NYC ne rigole plus avec la location courte-durée

La location de courte durée est considérée comme un véritable fléau par la mairie de New York et des dizaines d'autres grandes villes comme Paris. Chacune rivalise d'imagination pour "réguler" ou "contrer" selon les cas, mais les mesures qui s'appliqueront à la Grosse Pomme à compter du 9 janvier prochain sont inédites en termes de contraintes et de sanctions financières pour les plateformes et les propriétaires ...

Depuis toujours, New York City s'est imposée comme la ville la plus active (avant Paris) dans la lutte (ou, plutôt, la régulation pour employer un ton moins martial) contre les locations de courte durée.
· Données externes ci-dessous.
/-- ★★ **THE PUSHED HONEYCOMB WALK OF A `θ`-CORNER RETURNING WALK IS AN ENCIRCLING-TYPE LOOP-CLASS WALK ENDING ON THE SHORT
DIAGONAL**, for a finite face list `Dl ∌ (−1, 0)` and non-zero `π/3`-weight: it is a self-avoiding mid-edge walk of the triangle
domain (the return triangle `T'` is fresh — the corner arc used `T` only), of the loop class at `T` (its final half-edge runs from `T'`
towards `T` along the diagonal), and its loop winds about the root face iff the excursion polygon winds about the root.
[cite: DuminilCopinSmirnov2012, proof of Lemma 1 (the walks passing all three mid-edges of a vertex)] [cite: GlazmanManolescu2019, §1 (Fig. 2), Lemma 2.1]
[cite: Glazman2015WeightedSAW, Lemma 3.1 (proof, pp. 6–7)] [cite: CourantRobbins1958, Ch. V Appendix §2 (the even–odd rule)] -/
theorem hvWalk_append_mem_clsLoop_of_corner {Dl : List Face} {f : Face} {ω : ΩG (PlaquetteWalk.dom Dl) origin f}
    {hr : RootedFace (PlaquetteWalk.dom Dl) origin f} (hD : ((-1 : ℤ), (0 : ℤ)) ∉ Dl) (h : ω.IsB2a)
    (hc : arcKind ω.2.firstSideG (ω.z1 hr h) = .corner) (hw : ω.2.weight (fun _ => π / 3) ≠ 0) :
    HV.IsMidWalk (triSet Dl.toFinset) (ω.2.hvWalk ++ [f.hv ω.2.firstSideG]) ∧
      ω.2.hvWalk ++ [f.hv ω.2.firstSideG] ∈ clsLoop (triSet Dl.toFinset) (f.hv ω.2.firstSideG) ∧
      (HV.loopWnd (f.hv ω.2.firstSideG) (ω.2.hvWalk ++ [f.hv ω.2.firstSideG]) ≠ 0 ↔
        ω.AJ hr h (toC (midPt origin)) ≠ 0) := by
  have hD' : ((-1 : ℤ), (0 : ℤ)) ∉ PlaquetteWalk.dom Dl := hD
  have hDF : ((-1 : ℤ), (0 : ℤ)) ∉ Dl.toFinset := fun e => hD (List.mem_toFinset.1 e)
  have hwV : HV.wOut ∉ triSet Dl.toFinset := wOut_not_mem_triSet hDF
  have hV : ∀ g ∈ PlaquetteWalk.dom Dl, ∀ s : Side, g.hv s ∈ triSet Dl.toFinset :=
    fun g hg s => hv_mem_triSet (List.mem_toFinset.2 hg) s
  have hfh : ω.2.firstHitG < ω.2.arcs.length := ω.fh_lt h
  have hM : 3 ≤ ω.Mv := three_le_Mv hr h
  have hFM : ω.2.firstHitG + ω.Mv = ω.2.arcs.length := fh_add_Mv h
  have hn : 0 < ω.2.arcs.length := by omega
  obtain ⟨hfc, hsIn, hsOut⟩ := fc_fh ω hr h
  have hz1 : ω.2.sOut ω.2.firstHitG = ω.z1 hr h := hsOut
  have hst : ω.2.firstSideG ≠ ω.z1 hr h := by
    rw [← hsIn, ← hz1]; exact (YBWalk.side_sIn hfh).2.2
  have htri : ω.2.firstSideG.tri = (ω.z1 hr h).tri := (arcKind_eq_corner_iff hst).1 hc
  have htri' : (ω.1).tri ≠ ω.2.firstSideG.tri := tri_fst_ne_of_corner (hr := hr) h hc
  have hch : ω.2.fc (ω.2.arcs.length - 1) ≠ f := fc_ne ω hr h (by omega) (by omega)
  have hv : ω.2.acrossOut (ω.2.arcs.length - 1) = f.hv ω.1 := acrossOut_last_eq_hv rfl hn hch
  have hP := ω.2.isMidWalk_hvWalk_of_origin hD' hV hw
  have hwalk : ω.2.hvWalk = HV.wOut :: (ω.2.hvInner ++ [f.hv ω.1]) := by rw [ω.2.hvWalk_of_origin hD' hn, hv]
  have hne : ω.2.hvInner ≠ [] := hvUpTo_ne_nil hn
  rw [hwalk, HV.isMidWalk_cons_append_iff _ hne] at hP
  obtain ⟨hch1, hhd, hadj, hVin, hnd, hpr⟩ := hP
  -- `T'` is fresh: the corner arc crossed `T` only, and no other arc lies in `f`
  have hTb : f.hv ω.1 ∉ ω.2.hvInner := by
    intro hm
    rw [YBWalk.hvInner, mem_hvUpTo_iff] at hm
    obtain ⟨k, hk, hmem⟩ := hm
    have hfk : ω.2.fc k = f := by
      rcases (mem_arcHV_iff (γ := ω.2)).1 hmem with e | e <;> exact ((Face.hv_eq_hv_iff.1 e).1).symm
    have hkF : k = ω.2.firstHitG := by
      by_contra hne'
      rcases Nat.lt_or_gt_of_ne hne' with hlt | hgt
      · have hface := (YBWalk.arcFace_arcAt hk).1
        rw [YBWalk.arcAt_eq hk, hfk, ← ω.2.nth_eq_getElem, ← ω.2.nth_eq_getElem] at hface
        exact ω.2.arcFace_ne_of_lt_firstHitG hlt hk hface
      · exact fc_ne ω hr h hgt hk hfk
    subst hkF
    unfold YBWalk.arcHV at hmem
    rw [hfc, hsIn, hz1, if_pos htri, List.mem_singleton] at hmem
    exact htri' ((Face.hv_eq_hv_iff.1 hmem).2)
  -- the pushed walk is a mid-edge walk
  have hmw : HV.IsMidWalk (triSet Dl.toFinset) (ω.2.hvWalk ++ [f.hv ω.2.firstSideG]) := by
    rw [hwalk, List.cons_append, HV.isMidWalk_cons_append_iff _ (by simp)]
    refine ⟨?_, ?_, ?_, ?_, ?_, ?_⟩
    · rw [List.isChain_append]
      refine ⟨hch1, List.isChain_singleton _, fun x hx y hy => ?_⟩
      rw [List.getLast?_eq_some_getLast hne, Option.mem_def, Option.some.injEq] at hx
      rw [List.head?_cons, Option.mem_def, Option.some.injEq] at hy
      subst hx hy
      exact hadj
    · rw [List.head?_append, hhd]; rfl
    · have hgl : (ω.2.hvInner ++ [f.hv ω.1]).getLast (by simp) = f.hv ω.1 := by simp
      rw [hgl]
      exact hv_adj_hv htri'
    · intro x hx
      rw [List.mem_append, List.mem_singleton] at hx
      rcases hx with hx | rfl
      · exact hVin x hx
      · exact hV f hr.mem ω.1
    · exact List.nodup_append.2 ⟨hnd, List.nodup_singleton _, fun x hx y hy => by
        rw [List.mem_singleton] at hy; subst hy; exact fun e => hTb (e ▸ hx)⟩
    · obtain ⟨m, y, hm⟩ : ∃ m y, ω.2.hvInner = m ++ [y] := by
        rcases ω.2.hvInner.eq_nil_or_concat' with h0 | ⟨m, y, h0⟩
        · exact absurd h0 hne
        · exact ⟨m, y, h0⟩
      have hy : y = (ω.2.fc (ω.2.arcs.length - 1)).hv (ω.2.sOut (ω.2.arcs.length - 1)) := by
        have hl := ω.2.getLast_hvUpTo_length hn
        have hl' : (ω.2.hvUpTo ω.2.arcs.length).getLast (hvUpTo_ne_nil hn) = y := by
          simp [show ω.2.hvUpTo ω.2.arcs.length = m ++ [y] from hm]
        rw [← hl', hl]
      rw [hm, List.append_assoc, List.singleton_append, HV.prevOf_append_pair]
      intro e
      rw [hy] at e
      exact hch (Face.hv_eq_hv_iff.1 e.symm).1
  refine ⟨hmw, ?_, ?_⟩
  · unfold clsLoop
    rw [Finset.mem_filter]
    refine ⟨HV.mem_midWalks_iff.2 hmw, ?_, ?_⟩
    · rw [hwalk, List.cons_append, HV.finalDart_cons_append (by simp)]
    · rw [hwalk, List.cons_append]
      have : HV.inner (HV.wOut :: ((ω.2.hvInner ++ [f.hv ω.1]) ++ [f.hv ω.2.firstSideG])) =
          ω.2.hvInner ++ [f.hv ω.1] := by
        simp [HV.inner]
      rw [this, List.mem_append]
      left
      rw [YBWalk.hvInner, mem_hvUpTo_iff]
      refine ⟨ω.2.firstHitG, hfh, ?_⟩
      unfold YBWalk.arcHV
      rw [hfc, hsIn, hz1, if_pos htri, List.mem_singleton]
  · obtain ⟨l₁, l₂, hvl, hl₂, he, -⟩ := exists_hvWalk_append_eq_lw_of_corner (hr := hr) hD' h hc
    have hc' : HV.IsCyc (f.hv ω.2.firstSideG :: l₂) := HV.lw_isCyc hwV (he ▸ hmw) hl₂
    have hpar := loopWnd_hvWalk_append_eq_rayCountAt_mod_two (hr := hr) hD' h hc
    rw [he, HV.loopWnd_lw hvl] at hpar ⊢
    rw [hc'.wnd_ne_zero_iff_odd, ← ZMod.intCast_eq_one_iff_odd, hpar, ZMod.natCast_eq_one_iff_odd,
      AJ_root_ne_zero_iff_odd_rayCountAt (hr := hr) h (b := ((0 : ℤ), (0 : ℤ))) (τ := .W) rfl]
Et aux US, comme ailleurs, comme "courte durée" est souvent synonyme d'Airbnb, on peut résumer les nouvelles mesures du maire Eric Adams comme une véritable déclaration de guerre, non pas à la plateforme en tant que telle, mais aux "propriétaires" qui cumulent entorses sur entorses pour continuer leur lucratif business; des mesures qui risquent d'inspirer plus tôt qu'on ne le pense d'autres grandes villes comme Paris, par exemple.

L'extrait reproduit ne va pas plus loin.